Oxfam identifies that “two critical factors limit access to [medical] treatment: the high prices of new medicines, particularly those that are patent-protected, and the lack of medicines and vaccines to treat neglected diseases, a consequence of lack of [research and development].”  

Intellectual property laws allow corporations to own the rights to critical necessities such as software, designs and, in this case, medicine, which could otherwise be easily reproduced for the public good. Pharmaceutical producers can profit from artificial scarcity contingent on their sole rights to the production and distribution of life-saving medicines, precluding cheap, generic alternatives from reaching poor countries and communities. Whether it’s the exorbitant cost of insulin for diabetics in the U.S. to denying global south countries the rights to produce life-saving vaccines for preventable diseases, capitalist distribution prioritizes those who can afford goods over those who need them, degrading both the freedom of choice and quality of life for working class people globally.  

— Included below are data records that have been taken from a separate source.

/-! ## §5 Proved glue and the bridges r2 → r3 -/

/-- **The open margin at the explicit precision `1/1000`** (the constant inside the landed p85261,
re-derived here from its exported lemmas `germ_window_bounds`, `isChargeFree_of_germMatched` and the
landed window link p85249): a `(1/1000)`-germ-matched site is charge-free at tolerance `1/100`.
Hence every CHARGED site is a metric defect at precision `1/1000`. -/
theorem isChargeFree_of_germMatched_fin {N : ℕ} {y : Fin N → EuclideanSpace ℝ (Fin 3)} {i : Fin N}
    (hgm : GermMatched (1 / 1000) y i) : IsChargeFree (1 / 100 : ℝ) y i := by
  obtain ⟨a, c, s, g, ha, hs, hc, hsep, hM1, hM2⟩ := hgm
  obtain ⟨hc1, hc2, hl1, hl2⟩ :=
    Theorems.PricedLinkCensusTruncatedCensusGap.germ_window_bounds ha hc
  have hW' := stub_barlowWindowLink a c s ha hc1 hc2 hs
  rw [← isChargeFree_comp_isometry_iff g.symm.isometry (1 / 100 : ℝ) y i]
  have hdyy : ∀ j k, dist ((⇑g.symm ∘ y) j) ((⇑g.symm ∘ y) k) = dist (y j) (y k) := fun j k =>
    g.symm.dist_map (y j) (y k)
  have hdyz : ∀ j z, dist ((⇑g.symm ∘ y) j) z = dist (y j) (g z) := fun j z => by
    rw [Function.comp_apply, ← g.symm.dist_map (y j) (g z), g.symm_apply_apply]
  refine Theorems.PricedLinkCensusTruncatedCensusGap.isChargeFree_of_germMatched
    (T := barlowStacking a c s) ha ?_ ?_
    (fun z₀ hz₀ => (hW' z₀ hz₀).2.1) (fun z₀ hz₀ => (hW' z₀ hz₀).2.2) ?_ ?_ ?_
  · intro z hz w hw hne
    have h1 := le_dist_of_mem_barlowStacking a c s ha.le (by linarith) hz hw hne
    have h2 : 81 / 100 * a ≤ min a c := le_min (by linarith) hc1
    linarith
  · intro z₀ hz₀ z hz hne hd
    rcases (hW' z₀ hz₀).1 z hz hne hd with h | h <;> rw [h]
    · constructor <;> linarith
    · exact ⟨hl1, hl2⟩
  · intro j k hjk hj
    rw [hdyy] at hj ⊢
    exact hsep j k hjk hj
  · intro j hj
    rw [hdyy] at hj
    obtain ⟨z, hz, hd⟩ := hM1 j hj
    exact ⟨z, hz, by rw [hdyz]; exact hd⟩
  · intro z hz hd
    rw [dist_comm, hdyz, dist_comm] at hd
    obtain ⟨j, hj⟩ := hM2 z hz hd
    exact ⟨j, by rw [hdyz]; exact hj⟩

Smoke rises from a forest fire in the Transamazonica highway region, in the municipality of Labrea, Amazonas state, Brazil, Sept. 17, 2022. Despite the smoke clogging the air of entire Amazon cities, state elections have largely ignored environmental issues. Far-right President Jair Bolsonaro is seeking a second four-year term against leftist Luiz Inácio Lula da Silva, who ruled Brazil between 2003 and 2010. File photo/AP

As the climate crisis continues to destroy frontline communities through landslides, heavy rains and flood, heat waves and drought, capitalism chains wealthy countries to their dependence on fossil fuels and environmental destruction for the sake of profit. On the other hand, the disparity in economic development caused by centuries of deadly Western colonialism and imperialism — both motivated by the acquisition of profits — forces developing global south countries to rely on fossil fuels, lacking the capital resources or intellectual property rights to engage in environmentally sustainable development.  

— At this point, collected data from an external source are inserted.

import Literature.NumberTheory.PAdicHodge.DualExpElliptic
import HarnessLib

/-!
# The dual exponential of an elliptic curve in a TOWER `F ⊇ F₀ ⊇ K₀` of `p`-adic fields: the
# SIMULTANEOUS Néron normalisation of `exp*_ω` at `F₀` and at `F` (Kato II Thm. 1.4.1 + BK90 §3 at both fields)

Topic `Literature/NumberTheory/PAdicHodge`; sibling of `DualExpElliptic.lean` (p504202). One definition with body
(`expStarCoordTower` — the scalar `exp*_ω` on continuous crossed homomorphisms of the TOWER representation
`T_pW|_{Γ_{F₀}}|_{Γ_F}`, i.e. `T_pW` restricted along `Γ_F → Γ_{F₀} → Γ_{K₀}`; DEFINITIONALLY the BSD cell's
`expStarOmega hL (r.comp (absGaloisRestrict K L)) d` on classes, `localTateRep_comp`) and ONE named fact (closed
`def … : Prop`, D-0014), cite-tagged clause by clause; no `sorry`, no instance.

## Why a tower version (cell `bsd-addord`, crux `stmt-BirchSwinnertonDyer-19560`, LEAD kim3 g15, STATUS
## 2026-08-27T07:21:10Z; consumers w2-acc4 DUALINT_{w₀}, the Kato-v2 supplier's (RES₀))

(S5b) of `DualExpElliptic` (`exists_smul_range_expStarCoord_iff_trace_log`) says: EVERY generator `d` of the line
`D⁰_dR` admits a rescaling `e • d` for which the range of `exp*_{e•ω}` on `H¹(F, T_pW)` is the trace-dual of
`log_ω E(F)` — the rescaling `e ∈ Fˣ` (the class of the invariant differential `ω` of the model, up to a unit of
the STABILISER of the dual lattice in print; the statement records only `e ≠ 0`, a nonzero scalar — DD-145) being existential. In the per-factor clauses of the W2 packages TWO fields occur
at once — `F₀ = ℚ_v` and a finite extension `F = L_w` — with line data `d₀ / F₀`, `d / F` COMPARED by the
restriction functoriality of `exp*` (`exp*_d ∘ res_{F/F₀} = (F₀ → F) ∘ exp*_{d₀}`, the cell's kernel theorem (RES),
`Theorems/KimAtThreeDeepLowerExpStarOmegaRes`); applying (S5b) separately at `F₀` and at `F` yields two
INDEPENDENT rescalings, and the stabiliser ambiguity at `F` is not controlled from `F₀` (kim3 / w2-acc4 FINDING-E:
on wild rows `log_ω E(L_w)` need not be `𝒪_{F₀}`-stable up to units only). The printed content has no such gap:
the Néron / invariant differential `ω` of the model `W` is ONE differential over `K₀`, its de Rham class at `F` is
the base change of its class at `F₀` (functoriality of `D_dR` and of `exp*` in the field, Kato II §1.2), and
Bloch–Kato / Kato's duality statements hold for THAT `ω` at every `p`-adic field. Hence:

* `exists_smul_range_expStarCoord_tower_iff_trace_log` — **for line data `d₀ / F₀` and `d / F` compatible under
  restriction, there is ONE `e ∈ F₀ˣ` such that `range(exp*_{e•d₀}|_{H¹(F₀,T)}) = (log_ω E(F₀))^∨_{Tr}` AND
  `range(exp*_{e•d}|_{H¹(F,T)}) = (log_ω E(F))^∨_{Tr}`** (the simultaneous Néron normalisation; the scalar at `F`
  is `algebraMap F₀ F e`). At `F = F₀` this is (S5b). Sources as for (S5b), applied at both fields: Kato, LNM 1553,
  Ch. II Thm. 1.4.1 (3)–(4) with Lemma 1.4.3–1.4.5 (`exp* = ᵗexp`, trace form) and §1.2.4 (functoriality of `exp*`);
  Bloch–Kato 1990 Prop. 3.8 (perfect pairing on `H¹(K,T) × H¹(K, E[p^∞])`, `H¹_f` exact annihilators),
  Ex. 3.10.1 / (3.11.1) (`Kummer = exp ∘ log`), Ex. 3.11; Delbourgo 2008 §2.2 (trace formula); Silverman *AEC*
  IV.6.4 / VII.2.2 (`log_ω`, the tree's `FormalGroupChart.padicLogPointFiniteExt`), III.§8 (Weil pairing).

READINGS (own attribution): as in `DualExpElliptic`; the identification of `T_pW|_{Γ_F}` along the tower with
`T_p(W ×_{K₀} F)`; `[ω]_F = [ω]_{F₀} ⊗ 1` under `D_dR(V|_{Γ_F}) = D_dR(V|_{Γ_{F₀}}) ⊗_{F₀} F`. NOT asserted: any
normalisation of `d₀` itself (scale-free), the value of the sign, anything at `ℓ ≠ p`.

## References

* K. Kato, LNM 1553 (1993), Ch. II §1.2.4, Prop. 1.2.3, Ex. 1.3.5, Thm. 1.4.1, Lemma 1.4.3–1.4.5. [Kato1993LNM1553]
* S. Bloch, K. Kato (1990), Prop. 3.8, Def. 3.10, Ex. 3.10.1, Ex. 3.11. [BlochKato1990]
* D. Delbourgo (2008), §2.2, Ex. 2.5 and the trace formula. [Delbourgo2008]
* J. H. Silverman, *AEC* (2009), III.§8, IV.6.4, VII.2.2, VII.§4. [SilvermanAEC2009]
-/

noncomputable section

open scoped TensorProduct NNReal
open Field ValuativeRel
open Literature.NumberTheory.GaloisRepresentations
open Literature.NumberTheory.GaloisRepresentations.IsNonarchimedeanLocalField
open Literature.NumberTheory.EllipticCurves WeierstrassCurve

namespace Literature.NumberTheory.PAdicHodge

/-! ### `exp*_ω` on the tower representation `T_pW|_{Γ_{F₀}}|_{Γ_F}` -/

section Tower

variable {K₀ : Type} [Field K₀] (W : WeierstrassCurve K₀) [W.IsElliptic]
  {F₀ : Type} [Field F₀] [Algebra K₀ F₀]
  {F : Type} [Field F] [Algebra F₀ F] [ValuativeRel F] [TopologicalSpace F]
  [IsNonarchimedeanLocalField F] [CharZero F] {p : ℕ} [Fact p.Prime]
  [Fact (¬ IsUnit (p : integerC F))] [IsAdicComplete (Ideal.span {(p : integerC F)}) (integerC F)]
  (hp : valuation F p < 1) [Algebra ℚ_[p] F]

/-- **`exp*_ω(η) ∈ F` on the TOWER representation**: for a continuous crossed homomorphism `η : Γ_F → T_pW` of
`T_pW|_{Γ_{F₀}}|_{Γ_F}` (`T_pW` restricted along `absGaloisRestrict K₀ F₀ ∘ absGaloisRestrict F₀ F`; for `K₀ = ℚ`,
`F₀ = ℚ_v` this is the BSD cell's `localTateRep W p ((galRestrictPlace v).comp (absGaloisRestrict ℚ_v F))`,
`localTateRep_comp`) and a generator `d.ω` of `D⁰_dR` of the rational tower representation: Kato's `exp*`
(tree `PeriodRingData.dualExpCoord` for `bdRPeriodRingData hp`, `log χ_cyclo`) of `σ ↦ 1 ⊗ η(σ)` in the
coordinate `d.ω` (= the cell's `expStarOmega hp (r.comp (absGaloisRestrict F₀ F)) d [η]`).
[cite: Kato1993LNM1553, Ch. II §1.2.4 and Ex. 1.3.5] -/
def expStarCoordTower
    (d : (bdRPeriodRingData (F := F) (p := p) hp).FilZeroLine
      ((restrictedRationalTateRep W F₀ p).restrict (absGaloisRestrict F₀ F)))
    (η : contOneCocycles ((restrictedTateRep W F₀ p).restrict (absGaloisRestrict F₀ F)).toTopRep) : F :=
  (bdRPeriodRingData hp).dualExpCoord (logCyclotomic p)
    ((restrictedRationalTateRep W F₀ p).restrict (absGaloisRestrict F₀ F)) d.ω
    fun σ => TateModule.toRational p (η.1 σ)

end Tower

/-! ### The named fact -/

/-- **(S5b-tower) Tate duality at two levels of a tower, SIMULTANEOUS Néron normalisation.** For an elliptic
curve `W/K₀`, `p`-adic fields `F ⊇ F₀ ⊇ K₀` (each with an `ℝ≥0`-valued valuation compatible with its valuative
structure, for which the model is integral), generators `d₀` of `D⁰_dR(V_pW|_{Γ_{F₀}})` and `d` of `D⁰_dR` of the
tower representation `V_pW|_{Γ_{F₀}}|_{Γ_F}`, under the Prop-1.2.3 binders at both fields, and COMPATIBLE under
restriction — `exp*_d(η₀ ∘ res) = (F₀ → F)(exp*_{d₀}(η₀))` for every continuous crossed homomorphism `η₀` over `F₀`
(the functoriality of `exp*` in the field; the cell's kernel theorem (RES) produces such `d` from `d₀`) — there is
ONE `e ∈ F₀ˣ` (the class of the invariant differential `ω` of the model up to a nonzero scalar; the statement records only `e ≠ 0`, DD-145) such that BOTH
`range(exp*_{e•d₀}|_{H¹(F₀, T_pW)}) = {a : ∀ P ∈ E(F₀), Tr_{F₀/ℚ_p}(a · log_ω P) ∈ ℤ_p}` AND
`range(exp*_{e•d}|_{H¹(F, T_pW)}) = {a : ∀ P ∈ E(F), Tr_{F/ℚ_p}(a · log_ω P) ∈ ℤ_p}` (the scalar at `F` being
`algebraMap F₀ F e`). Chain: Kato II Thm. 1.4.1 (3)–(4) with Lemma 1.4.3–1.4.5 and §1.2.4, BK90 Prop. 3.8 / Ex. 3.10.1 /
(3.11.1) / Ex. 3.11, at `F₀` and at `F` for the SAME differential `ω` of `W` (`[ω]_F = [ω]_{F₀} ⊗ 1`); at `F = F₀`
this is `exists_smul_range_expStarCoord_iff_trace_log`. [cite: Kato1993LNM1553, Ch. II Thm. 1.4.1 (3)–(4), Lemma 1.4.3–1.4.5 and §1.2.4] [cite: BlochKato1990, Prop. 3.8 (p. 354), Ex. 3.10.1 (p. 359), Example 3.11 (3.11.1) (p. 361)] [cite: Delbourgo2008, §2.2 Ex. 2.5 and the trace formula for exp*] [cite: SilvermanAEC2009, III.§8, Thm. IV.6.4 with Prop. VII.2.2] -/
def exists_smul_range_expStarCoord_tower_iff_trace_log : Prop :=
  ∀ {K₀ : Type} [Field K₀] [CharZero K₀] (W : WeierstrassCurve K₀) [W.IsElliptic]
    -- the lower field `F₀ ⊇ K₀`
    {F₀ : Type} [Field F₀] [Algebra K₀ F₀] [ValuativeRel F₀] [TopologicalSpace F₀]
    [IsNonarchimedeanLocalField F₀] [CharZero F₀] {p : ℕ} [Fact p.Prime]
    [Fact (¬ IsUnit (p : integerC F₀))] [IsAdicComplete (Ideal.span {(p : integerC F₀)}) (integerC F₀)]
    (hp₀ : valuation F₀ p < 1) [Algebra ℚ_[p] F₀]
    (w₀ : Valuation F₀ ℝ≥0) [w₀.Compatible] [(W.baseChange F₀).IsIntegral w₀.integer]
    -- the upper field `F ⊇ F₀`
    {F : Type} [Field F] [Algebra K₀ F] [Algebra F₀ F] [IsScalarTower K₀ F₀ F] [ValuativeRel F]
    [TopologicalSpace F] [IsNonarchimedeanLocalField F] [CharZero F]
    [Fact (¬ IsUnit (p : integerC F))] [IsAdicComplete (Ideal.span {(p : integerC F)}) (integerC F)]
    (hp : valuation F p < 1) [Algebra ℚ_[p] F]
    (w : Valuation F ℝ≥0) [w.Compatible] [(W.baseChange F).IsIntegral w.integer]
    -- line data at both levels
    (d₀ : (bdRPeriodRingData (F := F₀) (p := p) hp₀).FilZeroLine (restrictedRationalTateRep W F₀ p))
    (d : (bdRPeriodRingData (F := F) (p := p) hp).FilZeroLine
      ((restrictedRationalTateRep W F₀ p).restrict (absGaloisRestrict F₀ F))),
    -- Prop-1.2.3 binders at both levels
    (bdRPeriodRingData hp₀).CupLogInjective (logCyclotomic p) (restrictedRationalTateRep W F₀ p) →
    (∀ z : contOneCocycles (restrictedRationalTateRep W F₀ p).toTopRep,
      (bdRPeriodRingData hp₀).HasDualExp (logCyclotomic p) (restrictedRationalTateRep W F₀ p) fun σ => z.1 σ) →
    (bdRPeriodRingData hp).CupLogInjective (logCyclotomic p)
      ((restrictedRationalTateRep W F₀ p).restrict (absGaloisRestrict F₀ F)) →
    (∀ z : contOneCocycles ((restrictedRationalTateRep W F₀ p).restrict (absGaloisRestrict F₀ F)).toTopRep,
      (bdRPeriodRingData hp).HasDualExp (logCyclotomic p)
        ((restrictedRationalTateRep W F₀ p).restrict (absGaloisRestrict F₀ F)) fun σ => z.1 σ) →
    -- compatibility of the line data under restriction (`exp*_d ∘ res = (F₀ → F) ∘ exp*_{d₀}`)
    (∀ (η₀ : contOneCocycles (restrictedTateRep W F₀ p).toTopRep)
        (η : contOneCocycles ((restrictedTateRep W F₀ p).restrict (absGaloisRestrict F₀ F)).toTopRep),
        (∀ σ, η.1 σ = η₀.1 (absGaloisRestrict F₀ F σ)) →
        expStarCoordTower W hp d η = algebraMap F₀ F (expStarCoord W hp₀ d₀ η₀)) →
    ∃ (e : F₀) (he : e ≠ 0),
      (∀ a₀ : F₀,
        (∃ η₀ : contOneCocycles (restrictedTateRep W F₀ p).toTopRep,
            expStarCoord W hp₀ (d₀.smul e he) η₀ = a₀) ↔
          ∀ P : (W.baseChange F₀).toAffine.Point,
            ‖Algebra.trace ℚ_[p] F₀
                (a₀ * FormalGroupChart.padicLogPointFiniteExt w₀ (W.baseChange F₀) p P)‖ ≤ 1) ∧
      (∀ a : F,
        (∃ η : contOneCocycles ((restrictedTateRep W F₀ p).restrict (absGaloisRestrict F₀ F)).toTopRep,
            expStarCoordTower W hp (d.smul (algebraMap F₀ F e) ((map_ne_zero (algebraMap F₀ F)).mpr he)) η = a) ↔
          ∀ P : (W.baseChange F).toAffine.Point,
            ‖Algebra.trace ℚ_[p] F
                (a * FormalGroupChart.padicLogPointFiniteExt w (W.baseChange F) p P)‖ ≤ 1)

end Literature.NumberTheory.PAdicHodge

end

Intermittent forest fires eating away at the Amazon rainforest, reaching their apex in Brazil in 2019, are inextricably tied to deforestation for the sake of cattle-raising, agricultural projects and other kinds of developments. Furthermore, the biggest determinant of climate change — the burning of fossil fuels — remains increasingly lucrative, reaping an average of $1 trillion in annual profits. The capital afforded to oil and gas executives empowers them to further entrench the fossil fuel industry in society through lobbying politicians to adopt meager reforms failing to meaningfully mitigate the ongoing impacts of the climate crisis.  

It should be understood that the impact of the climate crisis on people’s lives is not the only impact we should care about. Although the destruction of infrastructure and loss of life caused by climate catastrophes are of paramount importance, so too is the destruction of the ecosystem that houses and nurtures us. Indigenous ways of knowing, particularly in the Americas, maintain that a reciprocal relationship with the environment is necessary for undoing the effects of the climate crisis. The biosphere is a relative, and living on Earth means being in a community with it just as we are with the people around us. Capitalism and colonialism, however,  position the Earth and all its inhabitants as objects to exploit, compete with and dominate if it can create individual benefit — the capitalist right to debase humans and the environment to extractable resources is in contradiction with the human right to an environment that sustains us.  

Freedom is a misnomer for the actions that capitalism allows individuals to exercise. The freedom to own and profit from land or a business allows for dictatorial rule over those who inhabit or work for it, creating a dual system of liberty for the ruling class of capitalists and dependence and subservience for the global majority, or the oppressed class of workers in countries of the global south. As long as capitalism exists, workers will be forced to depend on a hegemonic, unequal system which continues to extract more and more from them and the planet in which they live. For people and the planet to flourish, capitalism must end.